SOURCE DATA START

import Summits.HubbardSuperconductivity.HubbardSuperconductivity.Theorems.AnisotropyChordTransferFibre3FinXBSym

/-!
# Route `AnisotropyChord` / H0 rotor rung: FIN combined (rows `N₁` + C) certificate at `L = 15` — cell facts, part `aa`

Kernel facts `xbcCellAny 15 (49/50) 20 la lb (c, bn) = true` (via the symmetric-table evaluator `xbcCellAnyW` of `…FinXBSym`: `rw [← xbcCellAnyW_eq]; decide +kernel`, zero data) for 1 λ-cells of the per-`L` cover
(`…FinXCCover.xbcCheck`; cell design: p3 g6 (g5 generator) scratch `xbc_design.py`, mirrors `xb_mirror.py`/`xc_mirror.py`); assembled in `…FinXBCFifteen`.
Prover seat `hubbard-h0-rotor-p3` g5; helper for piece A = stmt-HubbardSuperconductivity-23918 of rung 19089 (`--supports`, helper class).
WHAT THIS IS NOT: nothing here proves superconductivity in the Hubbard model (rotor TARGET as worded stays FALSE, g15 verdict); kernel facts for the FIN certificate of two hypotheses (rows `N₁`, C) of ONE conditional reduction.  Tree imports only; no sorry, no new axioms.
-/

set_option linter.dupNamespace false

namespace Summit.HubbardSuperconductivity.HubbardSuperconductivity.Theorems.AnisotropyChord.Transfer.Fibre3

namespace FinXB

set_option maxHeartbeats 4000000 in
/-- kernel fact: cell 40 at `L = 15` (certified, c = (1/2 : ℚ), b = 12/20). [folklore] -/
theorem xbc15_40 : xbcCellAny 15 (49/50 : ℚ) 20 661177045244742 677706471375861 ((1/2 : ℚ), (12 : ℕ)) = true := by
  rw [← xbcCellAnyW_eq]
  decide +kernel

end FinXB

end Summit.HubbardSuperconductivity.HubbardSuperconductivity.Theorems.AnisotropyChord.Transfer.Fibre3
import Summits.Ventures.PercRepro.ProfilePointedCircuitClassesGenericTwoII

/-!
# PercRepro — THE CLASS `#C = ν − 2` AT EVERY NULLITY, III: TYPE (iii) (p5, gen 37; generic in `ν ≥ 3`)

`card_typeIII_gen_le`: a demand `W' = C + σ + q'` with `#(W' ∩ W) = ν − 1` goes to `(V − q') + t_σ(q')` with two
distinct valid points `t_p(q') ≠ t_q(q')` of `T` off `cl(V − q')`; the image meets `T` in one point.
-/

open scoped Matroid

namespace PercRepro.Cogirth

open Finset ThmH Skew Shadow Profile

variable {α : Type} [DecidableEq α] {N : Matroid α} [N.Finite]

section GenericTwoIII

/-- **THE TYPE-(iii) DEMANDS** (`#(W' ∩ W) = ν − 1`, `W' = C + σ + q'`, `σ ∈ W ∖ C = {p, q}`; the class `#C = ν − 2` at every nullity `ν ≥ 3`): `W' ↦ (V − q') + t_σ(q')`
with `t_p(q') ≠ t_q(q')` two points of `T` off `cl(V − q')` (`ta`, `tb`); the image meets `T` in one point and
determines `q' ∈ V ∖ image` and `t ∈ image ∖ V`. -/
theorem card_typeIII_gen_le
    {ν : ℕ} (hν : 3 ≤ ν) (hn : (gr N).card = rk N (gr N) + ν) (x : α) {C W V : Finset α} (Dv Uw : Finset (Finset α))
    (hC : C.card = ν - 2) (_hWcard : W.card = ν) (hxV : x ∉ V) (hVg : V ⊆ gr N) (hVE : V ⊆ (gr N).erase x) (hVcard : V.card = (gr N).card - (ν + 1)) (hVrk : rk N V = V.card)
    (hCW : C ⊆ W) (hTν : ((gr N).erase x \ V).card = ν) (hTg : (gr N).erase x \ V ⊆ gr N)
    (hTV : ∀ t ∈ (gr N).erase x \ V, t ∉ V) (hTW : ∀ t ∈ (gr N).erase x \ V, t ∉ W)
    (hdem' : ∀ W' ∈ Dv, C ⊆ W' ∧ W'.card = ν ∧ W' ⊆ V ∧ rk N (gr N \ W') = (gr N \ W').card)
    (hspan' : ∀ W' ∈ Dv, ∀ S ⊆ W', rk N (gr N \ S) = rk N (gr N))
    (hunit' : ∀ T' : Finset α, T' ⊆ (gr N).erase x \ W → T'.card = ν →
      rk N (gr N) ≤ rk N (gr N \ T') + 1 → (gr N).erase x \ T' ∈ Uw)
    {p q : α} (hpq : p ≠ q) (hWC : W \ C = {p, q}) (ta tb : α → α)
    (hta : ∀ q' ∈ V, q' ∉ C → rk N ((gr N).erase q') = rk N (gr N) →
      ta q' ∈ ((gr N).erase x \ V).filter (fun t => t ∉ clF N (V.erase q')) ∧
      tb q' ∈ ((gr N).erase x \ V).filter (fun t => t ∉ clF N (V.erase q')) ∧ ta q' ≠ tb q') :
    (Dv.filter (fun W' => ¬ W' = W ∧ (W' ∩ W).card = ν - 1)).card ≤
      (Uw.filter (fun V' => (V' ∩ ((gr N).erase x \ V)).card = 1)).card := by
  apply card_le_card_of_forall_subsingleton (fun W' V' => ∃ q', W' \ W = {q'} ∧ V \ V' = {q'} ∧
    ((p ∈ W' ∧ V' \ V = {ta q'}) ∨ (q ∈ W' ∧ V' \ V = {tb q'})))
  · intro W' hW'
    rw [mem_filter] at hW'
    obtain ⟨hW'Dv, hne, h4⟩ := hW'
    obtain ⟨hCW', hc', hsub', hcompl'⟩ := hdem' W' hW'Dv
    -- the new point `q'`: `W' ∖ W` is a singleton
    have hI4 : (W ∩ W').card = ν - 1 := by rw [inter_comm]; exact h4
    have h1 : (W' \ W).card = 1 := by
      rw [card_sdiff, hI4, hc']
      omega
    obtain ⟨q', hq'⟩ := card_eq_one.1 h1
    have hq'W' : q' ∈ W' := (mem_sdiff.1 (hq' ▸ mem_singleton_self q')).1
    have hq'W : q' ∉ W := (mem_sdiff.1 (hq' ▸ mem_singleton_self q')).2
    have hq'V : q' ∈ V := hsub' hq'W'
    have hq'C : q' ∉ C := fun h => hq'W (hCW h)
    have hq : rk N ((gr N).erase q') = rk N (gr N) := by
      have := hspan' W' hW'Dv {q'} (singleton_subset_iff.2 hq'W')
      rwa [sdiff_singleton_eq_erase] at this
    obtain ⟨hta', htb', htab⟩ := hta q' hq'V hq'C hq
    rw [mem_filter] at hta' htb'
    -- `W' ∩ W = C + σ` with `σ ∈ {p, q}`
    have hsig : p ∈ W' ∨ q ∈ W' := by
      by_contra hno
      have hno := not_or.1 hno
      have hsubI : W' ∩ W ⊆ C := by
        intro a ha
        rw [mem_inter] at ha
        by_contra haC
        have : a ∈ W \ C := mem_sdiff.2 ⟨ha.2, haC⟩
        rw [hWC, mem_insert, mem_singleton] at this
        rcases this with rfl | rfl
        · exact hno.1 ha.1
        · exact hno.2 ha.1
      have := card_le_card hsubI
      omega
    -- the image for a valid point `t`
    have himg : ∀ t ∈ (gr N).erase x \ V, t ∉ clF N (V.erase q') →
        ((gr N).erase x \ ({q'} ∪ (((gr N).erase x \ V).erase t))) ∈
          Uw.filter (fun V' => (V' ∩ ((gr N).erase x \ V)).card = 1) ∧
        V \ ((gr N).erase x \ ({q'} ∪ (((gr N).erase x \ V).erase t))) = {q'} ∧
        ((gr N).erase x \ ({q'} ∪ (((gr N).erase x \ V).erase t))) \ V = {t} := by
      intro t htT htcl
      have htV : t ∉ V := hTV t htT
      have htg : t ∈ gr N := hTg htT
      have hq'T : q' ∉ (gr N).erase x \ V := fun h => hTV q' h hq'V
      have hT'S : {q'} ∪ (((gr N).erase x \ V).erase t) ⊆ (gr N).erase x \ W := by
        intro a ha
        rw [mem_union, mem_singleton, mem_erase] at ha
        rcases ha with rfl | ⟨_, haT⟩
        · exact mem_sdiff.2 ⟨hVE hq'V, hq'W⟩
        · exact mem_sdiff.2 ⟨(mem_sdiff.1 haT).1, hTW a haT⟩
      have hT'ν : ({q'} ∪ (((gr N).erase x \ V).erase t)).card = ν := by
        rw [card_union_of_disjoint, card_singleton, card_erase_of_mem htT, hTν]
        · omega
        rw [disjoint_left]
        intro a ha hb
        rw [mem_singleton] at ha
        rw [ha, mem_erase] at hb
        exact hq'T hb.2
      have hrk : rk N (gr N) ≤ rk N (gr N \ ({q'} ∪ (((gr N).erase x \ V).erase t))) + 1 := by
        have hsub2 : insert t (V.erase q') ⊆ gr N \ ({q'} ∪ (((gr N).erase x \ V).erase t)) := by
          intro a ha
          rw [mem_insert, mem_erase] at ha
          rw [mem_sdiff, mem_union, mem_singleton, mem_erase]
          rcases ha with rfl | ⟨haq, haV⟩
          · exact ⟨htg, fun h => by rcases h with h | h; exact htV (h ▸ hq'V); exact h.1 rfl⟩
          · exact ⟨hVg haV, fun h => by rcases h with h | h; exact haq h; exact (mem_sdiff.1 h.2).2 haV⟩
        have h1 := rk_le_rk_of_subset_finset (M := N) hsub2
        have h2 : rk N (insert t (V.erase q')) = rk N (V.erase q') + 1 := by
          rw [rk_insert_eq htg ((erase_subset _ _).trans hVg), if_neg htcl]
        have h3 : rk N (V.erase q') = V.card - 1 := by
          rw [rk_eq_card_of_subset_of_rk_eq_card (erase_subset _ _) hVrk, card_erase_of_mem hq'V]
        omega
      have htx : t ≠ x := (mem_erase.1 (mem_sdiff.1 htT).1).1
      have htq : t ≠ q' := fun h => htV (h ▸ hq'V)
      have hq'x : q' ≠ x := fun h => hxV (h ▸ hq'V)
      refine ⟨?_, ?_, ?_⟩
      · rw [mem_filter]
        refine ⟨hunit' _ hT'S hT'ν hrk, ?_⟩
        have e : ((gr N).erase x \ ({q'} ∪ (((gr N).erase x \ V).erase t))) ∩ ((gr N).erase x \ V) = {t} := by
          ext a
          simp only [mem_inter, mem_sdiff, mem_union, mem_singleton, mem_erase]
          constructor
          · rintro ⟨⟨_, h⟩, haE, haV⟩
            by_contra hat
            exact h (Or.inr ⟨hat, haE, haV⟩)
          · rintro rfl
            exact ⟨⟨⟨htx, htg⟩, fun h => by rcases h with h | h; exact htq h; exact h.1 rfl⟩,
              ⟨htx, htg⟩, htV⟩
        rw [e, card_singleton]
      · ext a
        simp only [mem_sdiff, mem_union, mem_singleton, mem_erase]
        constructor
        · rintro ⟨haV, h⟩
          by_contra haq
          exact h ⟨⟨fun h' => hxV (h' ▸ haV), hVg haV⟩,
            fun h' => by rcases h' with h' | h'; exact haq h'; exact h'.2.2 haV⟩
        · rintro rfl
          exact ⟨hq'V, fun h => h.2 (Or.inl rfl)⟩
      · ext a
        simp only [mem_sdiff, mem_union, mem_singleton, mem_erase]
        constructor
        · rintro ⟨⟨haE, h⟩, haV⟩
          by_contra hat
          exact h (Or.inr ⟨hat, haE, haV⟩)
        · rintro rfl
          exact ⟨⟨⟨htx, htg⟩, fun h => by rcases h with h | h; exact htq h; exact h.1 rfl⟩, htV⟩
    rcases hsig with hp | hq
    · obtain ⟨hmem, e1, e2⟩ := himg (ta q') hta'.1 hta'.2
      exact ⟨_, hmem, q', hq', e1, Or.inl ⟨hp, e2⟩⟩
    · obtain ⟨hmem, e1, e2⟩ := himg (tb q') htb'.1 htb'.2
      exact ⟨_, hmem, q', hq', e1, Or.inr ⟨hq, e2⟩⟩
  · intro V' hV' W₁ hW₁ W₂ hW₂
    simp only [Set.mem_setOf_eq, mem_filter] at hW₁ hW₂
    obtain ⟨⟨hW₁Dv, hne₁, h4₁⟩, q₁, hq₁, hVq₁, hσ₁⟩ := hW₁
    obtain ⟨⟨hW₂Dv, hne₂, h4₂⟩, q₂, hq₂, hVq₂, hσ₂⟩ := hW₂
    have hq12 : q₁ = q₂ := by
      have : ({q₁} : Finset α) = {q₂} := by rw [← hVq₁, ← hVq₂]
      exact singleton_injective this
    subst hq12
    obtain ⟨hCW₁, hc₁, hsub₁, _⟩ := hdem' W₁ hW₁Dv
    obtain ⟨hCW₂, hc₂, hsub₂, _⟩ := hdem' W₂ hW₂Dv
    have hq₁W : q₁ ∉ W := (mem_sdiff.1 (hq₁ ▸ mem_singleton_self q₁)).2
    have hq₁V : q₁ ∈ V := hsub₁ (mem_sdiff.1 (hq₁ ▸ mem_singleton_self q₁)).1
    have hq₁C : q₁ ∉ C := fun h => hq₁W (hCW h)
    have hqr : rk N ((gr N).erase q₁) = rk N (gr N) := by
      have := hspan' W₁ hW₁Dv {q₁} (singleton_subset_iff.2 (mem_sdiff.1 (hq₁ ▸ mem_singleton_self q₁)).1)
      rwa [sdiff_singleton_eq_erase] at this
    obtain ⟨_, _, htab⟩ := hta q₁ hq₁V hq₁C hqr
    -- the same `σ` on both sides
    have hsame : (p ∈ W₁ ∧ p ∈ W₂) ∨ (q ∈ W₁ ∧ q ∈ W₂) := by
      rcases hσ₁ with ⟨hp₁, e₁⟩ | ⟨hq₁', e₁⟩ <;> rcases hσ₂ with ⟨hp₂, e₂⟩ | ⟨hq₂', e₂⟩
      · exact Or.inl ⟨hp₁, hp₂⟩
      · exfalso; apply htab; exact singleton_injective (e₁.symm.trans e₂)
      · exfalso; apply htab; exact singleton_injective (e₂.symm.trans e₁)
      · exact Or.inr ⟨hq₁', hq₂'⟩
    -- `W_i = C + σ + q₁`
    have hshape : ∀ W' ∈ Dv, (W' ∩ W).card = ν - 1 → W' \ W = {q₁} → ∀ σ, σ ∈ W' → σ ∈ W \ C →
        W' = insert q₁ (insert σ C) := by
      intro W' hW'Dv h4 hq'eq σ hσW' hσWC
      obtain ⟨hCW', hc', _, _⟩ := hdem' W' hW'Dv
      have hsubI : insert σ C ⊆ W' ∩ W :=
        insert_subset (mem_inter.2 ⟨hσW', (mem_sdiff.1 hσWC).1⟩) (subset_inter hCW' hCW)
      have hcardI : (insert σ C).card = ν - 1 := by
        rw [card_insert_of_notMem (mem_sdiff.1 hσWC).2, hC]
        omega
      have hIeq : W' ∩ W = insert σ C := (eq_of_subset_of_card_le hsubI (by omega)).symm
      have e := sdiff_union_inter W' W
      rw [hq'eq, hIeq] at e
      rw [← e]
      ext a
      simp only [mem_union, mem_singleton, mem_insert]
    rcases hsame with ⟨hp₁, hp₂⟩ | ⟨hq₁', hq₂'⟩
    · rw [hshape W₁ hW₁Dv h4₁ hq₁ p hp₁ (hWC ▸ mem_insert_self p {q}),
        hshape W₂ hW₂Dv h4₂ hq₂ p hp₂ (hWC ▸ mem_insert_self p {q})]
    · rw [hshape W₁ hW₁Dv h4₁ hq₁ q hq₁' (hWC ▸ mem_insert_of_mem (mem_singleton_self q)),
        hshape W₂ hW₂Dv h4₂ hq₂ q hq₂' (hWC ▸ mem_insert_of_mem (mem_singleton_self q))]




end GenericTwoIII

end PercRepro.Cogirth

SOURCE DATA END

→ INSTRUCTIONS TO FOLLOW
State the number of lines in the material above in which the string "valid" appears, with no accompanying text.

→ WORKED SOLUTION
2